New Study Shows that Bulimia Actually Causes Weight-Gain

Though many bulimics engage in binging and purging behavior in order to control weight-gain, a new study shows that bulimia actually tends to cause women to gain weight rather than lose it. The study, led by Drexel University, shows that women hit their highest weights while engaging in bulimic behaviors such as laxative abuse and vomiting to purge after eating binges. In fact, the longer that a woman battles bulimia, the more her weight will climb according to the study.

According to Drexler psychologist Michael Lowe, senior author of the study, the study has important implications. Lowe believes that “[Therapists] can argue that these drastic behaviors really aren’t working” and lead to weight gain.

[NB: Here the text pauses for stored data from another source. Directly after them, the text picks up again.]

import Summits.Ventures.HodgeRepro2.Instance

/-!
# Sextic.lean — the census of rank-four faces for three conjugate pairs (kernel-checked)

Seat p1 (gen 2) of the blind cell pub-hodge-repro2.  TIER3.md §5(g) writes a CM type of a sextic
Galois CM field as `(s₁, s₂, s₃) ∈ {0,1}³` (`s_ν = 1` iff `τ_ν ∈ Φ`, for a fixed CM type
`{τ₁, τ₂, τ₃}`) and asserts that the balanced 4-sets of distinct types (Deligne LNM 900 Ch. I
Prop. 4.4 with `d = 4`) are the two parity tetrahedra and the unions of two conjugate pairs.  This
file proves that census in the kernel and counts: **8 balanced 4-sets = 2 tetrahedra + 6 unions of
two conjugate pairs** (`card_cubeBalancedSets`, `card_cubeBalancedSets_tetra`,
`card_cubeBalancedSets_conjClosed`; the four conjugate pairs give `C(4,2) = 6` unions).
Part C: the cube model `CubeVertex = Fin 3 → Bool`.  Part D: transport to the embeddings of any CM
field carrying an injective CM type `τ : Fin 3 → (K →+* ℂ)` (`cubeType`); the landed
`parityTetrahedron K τ` is the odd tetrahedron; classification of injective Weil faces
(`isWeilFace_classification`).  Part E: the `ℤ/6` model of `Gal(𝐅/ℚ)` of §5(i) — the inverse
(reflex) relabelling `σ ↦ σ⁻¹` maps each parity tetrahedron onto itself, and each tetrahedron has
exactly one non-primitive vertex.  All decisions are `decide +kernel` (axioms stay `propext`,
`Classical.choice`, `Quot.sound`).  Nothing here identifies `Gal(𝐅/ℚ)` with `ℤ/6` for a particular
field; part E is the combinatorics of that model.
-/

namespace Summit.Ventures.HodgeRepro2

open NumberField

/-! ## C. The cube model -/

/-- A vertex of the 3-cube: `s ν = true` iff `τ_ν ∈ Φ` — the coordinates `(s₁, s₂, s₃)` of
TIER3 §5(g). -/
abbrev CubeVertex := Fin 3 → Bool

/-- Complex conjugation in the cube model flips every coordinate. -/
def cubeConj (s : CubeVertex) : CubeVertex := fun ν => !s ν

/-- Balance in the cube model: every coordinate is `true` on exactly two of the four vertices
(Deligne Prop. 4.4, `a_σ = b_σ = 2`). -/
def IsCubeBalanced (T : Fin 4 → CubeVertex) : Prop :=
  ∀ ν : Fin 3, (Finset.univ.filter fun i => T i ν = true).card = 2

/-- The odd parity tetrahedron `111, 100, 010, 001`. -/
def oddTetra : Fin 4 → CubeVertex :=
  ![![true, true, true], ![true, false, false], ![false, true, false], ![false, false, true]]

/-- The even parity tetrahedron `000, 011, 101, 110` (the conjugate of the odd one). -/
def evenTetra : Fin 4 → CubeVertex := fun i => cubeConj (oddTetra i)

/-- A 4-set closed under conjugation — for four distinct vertices, a union of two conjugate
pairs `{Φ, Φ̄, Φ', Φ̄'}`. -/
def IsCubeConjClosed (T : Fin 4 → CubeVertex) : Prop := ∀ i, ∃ j, T j = cubeConj (T i)

/-- Balance for a set of vertices. -/
def IsCubeBalancedSet (S : Finset CubeVertex) : Prop :=
  S.card = 4 ∧ ∀ ν : Fin 3, (S.filter fun s => s ν = true).card = 2

/-- Balance is decidable. -/
instance : DecidablePred IsCubeBalanced := fun T => by unfold IsCubeBalanced; infer_instance
/-- Conjugation-closure is decidable. -/
instance : DecidablePred IsCubeConjClosed := fun T => by unfold IsCubeConjClosed; infer_instance
/-- Balance of a set is decidable. -/
instance : DecidablePred IsCubeBalancedSet := fun S => by unfold IsCubeBalancedSet; infer_instance

/-- **Classification** (TIER3 §5(g)): an injective balanced 4-tuple of cube vertices is, as a set,
the odd tetrahedron, the even tetrahedron, or closed under conjugation. -/
theorem cube_classification : ∀ T : Fin 4 → CubeVertex, Function.Injective T → IsCubeBalanced T →
    Finset.univ.image T = Finset.univ.image oddTetra ∨
      Finset.univ.image T = Finset.univ.image evenTetra ∨ IsCubeConjClosed T := by
  decide +kernel

/-- Both tetrahedra are balanced. -/
theorem isCubeBalanced_oddTetra : IsCubeBalanced oddTetra := by decide +kernel

/-- Both tetrahedra are balanced. -/
theorem isCubeBalanced_evenTetra : IsCubeBalanced evenTetra := by decide +kernel

/-- Neither tetrahedron is closed under conjugation. -/
theorem not_isCubeConjClosed_oddTetra : ¬ IsCubeConjClosed oddTetra := by decide +kernel

/-- Neither tetrahedron is closed under conjugation. -/
theorem not_isCubeConjClosed_evenTetra : ¬ IsCubeConjClosed evenTetra := by decide +kernel

/-- **Count**: there are exactly 8 balanced 4-sets of cube vertices. -/
theorem card_cubeBalancedSets : (Finset.univ.filter IsCubeBalancedSet).card = 8 := by
  decide +kernel

/-- Of these, exactly 2 are not closed under conjugation — the two parity tetrahedra. -/
theorem card_cubeBalancedSets_tetra :
    (Finset.univ.filter fun S : Finset CubeVertex =>
      IsCubeBalancedSet S ∧ ¬ ∀ s ∈ S, cubeConj s ∈ S).card = 2 := by
  decide +kernel

/-- The two non-conjugation-closed balanced sets are the tetrahedra. -/
theorem cubeBalancedSets_tetra_eq :
    (Finset.univ.filter fun S : Finset CubeVertex =>
      IsCubeBalancedSet S ∧ ¬ ∀ s ∈ S, cubeConj s ∈ S) =
      {Finset.univ.image oddTetra, Finset.univ.image evenTetra} := by
  decide +kernel

/-- And exactly 6 are unions of two conjugate pairs (`C(4,2) = 6`; TIER3 §5(g) prints "three",
route-2 memo §8.2 prints six — six is the kernel count). -/
theorem card_cubeBalancedSets_conjClosed :
    (Finset.univ.filter fun S : Finset CubeVertex =>
      IsCubeBalancedSet S ∧ ∀ s ∈ S, cubeConj s ∈ S).card = 6 := by
  decide +kernel

/-- Every union of two distinct conjugate pairs is balanced. -/
theorem isCubeBalancedSet_pairUnion (s s' : CubeVertex) (h : s' ≠ s) (h' : s' ≠ cubeConj s) :
    IsCubeBalancedSet {s, cubeConj s, s', cubeConj s'} := by
  revert s s'; decide +kernel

The study ads evidence to the fact that the binge-purge cycle does not prevent weight gain. Though vomiting and laxative abuse can halt food absorption, those activities do not completely halt absorption. Therefore, consuming thousands of calories during a single sitting can actually cause one to gain weight, even in light of purging behavior.

Though bulimia can lead to weight gain, patients suffering with bulimia nervosa do not tend to be obese. Therefore, it’s best for therapists to focus on the harmful effects that bulimia can have on one’s system. Bulimic behavior can do damage to the teeth, throat and internal organs that is difficult-to-impossible to repair. However, it’s still worth noting to patients that bulimia is not a statistically effective weight-loss solution.

Though purging behaviors associated with bulimia are normally considered disgusting, they can actually create a sense of comfort. “[Binging] creates physical discomfort, so self-induced vomiting is both psychologically and physically a relief,” according to Michael Lowe. “Bulimics get stuck in a bind.” Breaking this cycle of behavior often requires that an individual enter a bulimia treatment program.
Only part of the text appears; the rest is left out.